MongoDB, to enable further development and experimentation with this technology. We’re also interested in more speculative methods which may allow us to inject full knowledge graphs into LLMs, which would demand a sophisticated understanding of knowledge representation.

References

Wang, C., Liu, X., Yue, Y., Tang, X., Zhang, T., Jiayang, C., Yao, Y., Gao, W., Hu, X., Qi, Z. and Wang, Y., 2023. Survey on factuality in large language models: Knowledge, retrieval and domain-specificity. arXiv preprint arXiv:2310.07521.

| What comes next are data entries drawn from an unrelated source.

import Literature.InformationTheory.StateDiscrimination.PureStateQuantumGeometricTensor
import Literature.InformationTheory.StateDiscrimination.QuantumFisherMatrixCovarianceBound
import Literature.Probability.Divergences.FisherInformationMatrix
import HarnessLib

/-!
# Projective measurements on a pure state: the gap `uᵀF_Qu − uᵀFu = 4Σ_k Im(⟨Υ_k|Ψ_u⟩⟨ψ|Υ_k⟩)²/|⟨Υ_k|ψ⟩|²`
# and the saturation criterion `F = F_Q ⇔ Im(⟨∂_lψ|Υ_k⟩⟨Υ_k|ψ⟩) = |⟨ψ|Υ_k⟩|² Im⟨∂_lψ|ψ⟩`
# (Pezzè–Ciampini–Spagnolo–Humphreys–Datta–Walmsley–Barbieri–Sciarrino–Smerzi 2017, Theorem 2 and its proof;
# Liu–Yuan–Lu–Wang 2020 Thm 3.4)

Hodge foundations lane (`lit-hodgefound`, prover p24 gen 80; quantum-information series).  THEOREMS ONLY: no
definition, no named fact, net debt 0.  Pure-state vocabulary of g78/g80-#1/#5: a unit vector `ψ`, derivative
vectors `ψ' l = |∂_lψ⟩` with `⟨ψ|∂_lψ⟩ + ⟨∂_lψ|ψ⟩ = 0`, and a projective measurement given by a unitary `W`
(`W†W = WW† = 1`) whose columns are the projectors' vectors `|Υ_k⟩`, so that `⟨Υ_k|v⟩ = (W†v)_k`,
`P(k) = |⟨Υ_k|ψ⟩|²`, `∂_lP(k) = 2Re(⟨Υ_k|∂_lψ⟩⟨ψ|Υ_k⟩)`; the classical Fisher matrix of the outcome law is the
hypothesis `hI : I l m = Σ_k ∂_lP(k)∂_mP(k)/P(k)` (the shape of `Probability/Divergences/FisherInformationMatrix.lean`,
p24 g80-#7) and the QFIM is `hF : F l m = 4Re(⟨∂_lψ|∂_mψ⟩ − ⟨∂_lψ|ψ⟩⟨ψ|∂_mψ⟩)` (g80-#1 `qfim_pure`); the printed
`|ω_l⟩ := |∂_lψ⟩ + |ψ⟩⟨∂_lψ|ψ⟩` is `S_l|ψ⟩` (g80-#5 `sld_mulVec_pure`).

## Source, VERBATIM

L. Pezzè, M. A. Ciampini, N. Spagnolo, P. C. Humphreys, A. Datta, I. A. Walmsley, M. Barbieri, F. Sciarrino,
A. Smerzi, *Optimal measurements for simultaneous quantum estimation of multiple phases*, Phys. Rev. Lett. 119
(2017) 130504 [PezzeEtAl2017], held `paper:arxiv-1705.03687`.  p0003: «`P(k|θ) = ⟨ψ_θ|Π̂_k|ψ_θ⟩` …
`[F(θ)]_{l,m} = Σ_k ∂_lP(k|θ)∂_mP(k|θ)/P(k|θ)` is the `d × d` symmetric Fisher information matrix (FIM) … Since
`∂_lP(k|θ) = 2Re[⟨∂_lψ_θ|Π̂_k|ψ_θ⟩]` …».  p0005: «**Theorem 2 (Projective measurement not orthogonal to the
probe)**: Let us consider a probe pure state `|ψ_θ⟩` and a set of projectors `{|Υ_k⟩⟨Υ_k|}_k` not orthogonal to
the probe (i.e. `⟨Υ_k|ψ_θ⟩ ≠ 0` for all `k`). The equality `F(θ) = F_Q(θ)` holds if and only if
`Im[⟨∂_lψ_θ|Υ_k⟩⟨Υ_k|ψ_θ⟩] = |⟨ψ_θ|Υ_k⟩|² Im[⟨∂_lψ_θ|ψ_θ⟩]`, for all `l = 1,2,...,d` and all `k`.»  Proof
(p0010, «2 Proof of theorem #2»): «The FIM … can be rewritten as
`[F(θ)]_{l,m} = 4Σ_k Re[⟨ω_l|Υ_k⟩⟨Υ_k|ψ_θ⟩]Re[⟨ω_m|Υ_k⟩⟨Υ_k|ψ_θ⟩]/|⟨Υ_k|ψ_θ⟩|²`, where we have introduced
`|ω_j⟩ ≡ |∂_jψ_θ⟩ + |ψ_θ⟩⟨∂_jψ_θ|ψ_θ⟩`, and used `Re[⟨ω_j|Υ_k⟩⟨Υ_k|ψ_θ⟩] = Re[⟨∂_jψ_θ|Υ_k⟩⟨Υ_k|ψ_θ⟩]`, that holds
since `Re[⟨ψ_θ|∂_jψ_θ⟩] = 0`. … `uᵀF(θ)u = 4Σ_k(Re[⟨Ψ_u|Υ_k⟩⟨Υ_k|ψ_θ⟩])²/|⟨Υ_k|ψ_θ⟩|²`, where
`|Ψ_u⟩ ≡ Σ_l u_l|ω_l⟩`. … we use `Re[x]² = |x|² − Im[x]²`, giving
`uᵀF(θ)u = 4Σ_k|⟨Ψ_u|Υ_k⟩|² − 4Σ_k(Im[⟨Ψ_u|Υ_k⟩⟨Υ_k|ψ_θ⟩])²/|⟨Υ_k|ψ_θ⟩|² = uᵀF_Q(θ)u − 4Σ_k(Im[…])²/|⟨Υ_k|ψ_θ⟩|²`,
where `Σ_k|Υ_k⟩⟨Υ_k| = 𝟙` and `4Σ_k⟨Ψ_u|Υ_k⟩⟨Υ_k|Ψ_u⟩ = 4⟨Ψ_u|Ψ_u⟩ = uᵀF_Q(θ)u`. Since `|⟨Υ_k|ψ_θ⟩|² ≠ 0` for all
`k`, the saturation … is obtained if and only if `Im[⟨Ψ_u|Υ_k⟩⟨Υ_k|ψ_θ⟩] = Σ_l Im[⟨ω_l|Υ_k⟩⟨Υ_k|ψ_θ⟩]u_l = 0 ∀k`.
Since this equality must be satisfied for all possible choices of `u`, the necessary and sufficient condition is
`Im[⟨ω_l|Υ_k⟩⟨Υ_k|ψ_θ⟩] = 0 ∀l,k` or, equivalently, `Im[⟨∂_lψ_θ|Υ_k⟩⟨Υ_k|ψ_θ⟩] − |⟨ψ_θ|Υ_k⟩|²Im[⟨∂_lψ_θ|ψ_θ⟩] = 0`.»
Restated as Liu–Yuan–Lu–Wang 2020 Thm 3.4 [LiuYuanLuWang2020, §3.1.3 Thm 3.4 («[Pezze2017]»)].

## What is formalized (all PROVED; the printed proof, step by step)

* § 1 amplitudes: `conjTranspose_mulVec_apply` (`(W†v)_k = ⟨Υ_k|v⟩`), `sum_star_amp_mul_amp` (completeness
  `Σ_k ⟨u|Υ_k⟩⟨Υ_k|v⟩ = ⟨u|v⟩`), `sum_normSq_amp` (`Σ_k|⟨Υ_k|ψ⟩|² = 1`), `re_inner_deriv_psi` (`Re⟨∂ψ|ψ⟩ = 0`),
  `re_amp_omega_mul` (the printed `Re[⟨ω_j|Υ_k⟩⟨Υ_k|ψ⟩] = Re[⟨∂_jψ|Υ_k⟩⟨Υ_k|ψ⟩]`), `inner_omega_omega`
  (`⟨ω_l|ω_m⟩ = ⟨∂_lψ|∂_mψ⟩ − ⟨∂_lψ|ψ⟩⟨ψ|∂_mψ⟩`).
* § 2 the engine: `gap_identity_scalar` (`4(Σ|w_k|² − |c|²) − Σ(2Re z_k)²/p_k = 4Σ(Im z_k − p_kIm c)²/p_k` for
  amplitudes `z_k = w_k s̄_k`, `p_k = |s_k|² ≠ 0`, `Σp = 1`, `c = Σ s̄_kw_k`, `Re c = 0`).
* § 3 quadratic forms: `dotProduct_projFisher_mulVec` (`uᵀFu`), `dotProduct_qfimPure_mulVec` (`uᵀF_Qu = 4‖Ψ_u‖²`),
  **`qfim_sub_projFisher_quadratic`** (the printed identity
  `uᵀF_Qu − uᵀFu = 4Σ_k(Im[⟨Υ_k|Ψ_u⟩⟨ψ|Υ_k⟩])²/|⟨Υ_k|ψ⟩|²`), **`qfim_sub_projFisher_posSemidef`** (`F ≤ F_Q`).
* § 4 **`projFisher_eq_qfim_iff`** (THEOREM 2: `F = F_Q ⇔ ∀ l k, Im[⟨Υ_k|ω_l⟩⟨ψ|Υ_k⟩] = 0`),
  **`projFisher_eq_qfim_iff'`** (the printed form `Im[⟨∂_lψ|Υ_k⟩⟨Υ_k|ψ⟩] = |⟨ψ|Υ_k⟩|²Im[⟨∂_lψ|ψ⟩]`).
* § 5 bridges: `re_trace_pure_mul_proj` / `re_trace_deriv_mul_proj` (the Born probabilities and their derivatives
  for `ρ = |ψ⟩⟨ψ|`, `Π_k = |Υ_k⟩⟨Υ_k|`, matching the CFIM of g80-#2), `qfim_pure_eq` (the SLD-QFIM is `F_Q`).
* § 6 (Appendix § 2.1, «Consistency with Matsumoto's condition»): **`im_inner_omega_omega_eq_zero`** (the
  condition of Theorem 2 forces `Im⟨ω_l|ω_m⟩ = 0`), **`im_inner_deriv_deriv_eq_zero`** (hence Matsumoto's weak
  commutativity `Im⟨∂_lψ|∂_mψ⟩ = 0`) — by a shorter road than the printed case analysis: each
  `⟨ω_l|Υ_k⟩⟨Υ_k|ω_m⟩ = z̄_{lk}z_{mk}/|⟨Υ_k|ψ⟩|²` with `z_{lk} = ⟨Υ_k|ω_l⟩⟨ψ|Υ_k⟩` real.

NOT formalized: Theorem 1 / Theorem 3 (projectors orthogonal to the probe — a `0/0` limit), Corollary 2
(Gram–Schmidt construction).  Tree
search (FAIL-DUP, 2026-09-01): `rg -il "Pezz|optimal measurement|projective measurement" Literature/InformationTheory`
→ only docstring mentions in the g78–g80 files; the one-parameter pure-state saturation is g78 `QFI.fisherInfo_…`.
-/

noncomputable section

Edge, D., Trinh, H., Cheng, N., Bradley, J., Chao, A., Mody, A., Truitt, S., Metropolitansky, D., Ness, R.O. and Larson, J., 2024. From local to global: A graph rag approach to query-focused summarization. arXiv preprint arXiv:2404.16130.
Google Cloud (2026) Spanner Graph overview. Google Cloud Documentation. Available at: (Spanner Graph overview | Google Cloud Documentation) (Accessed: 27 February 2026).
Pan, S., Luo, L., Wang, Y., Chen, C., Wang, J. and Wu, X., 2024. Unifying large language models and knowledge graphs: A roadmap. IEEE Transactions on Knowledge and Data Engineering, 36(7), pp.3580-3599.
Wang, X., Xiang, Y., Gui, L. and He, Y., 2025, July. PECAN: LLM-Guided Dynamic Progress Control with Attention-Guided Hierarchical Weighted Graph for Long-Document QA. In Findings of the Association for Computational Linguistics: ACL 2025 (pp. 13317-13335).
Huh, M., Cheung, B., Wang, T. and Isola, P., 2024. The platonic representation hypothesis. arXiv preprint arXiv:2405.07987.
Vaswani, A., Shazeer, N., Parmar, N., Uszkoreit, J., Jones, L., Gomez, A.N., Kaiser, Ł. and Polosukhin, I., 2017. Attention is all you need. Advances in neural information processing systems, 30. – (No for real bro, relationalism is all you need)
West, D.B., 2001. Introduction to graph theory (Vol. 2, pp. 1-150). Upper Saddle River: Prentice hall.
Chefer, H., Gur, S. and Wolf, L., 2021. Transformer interpretability beyond attention visualization. In Proceedings of the IEEE/CVF conference on computer vision and pattern recognition (pp. 782-791).
Joshi, C.K., 2025. Transformers are graph neural networks. arXiv preprint arXiv:2506.22084.
Bain, R., Festa, A., Lee, G.Y. and Zhang, A., 2022. Wittgenstein’s philosophy of language: The philosophical origins of modern NLP thinking. ArXiv, pp.1-21.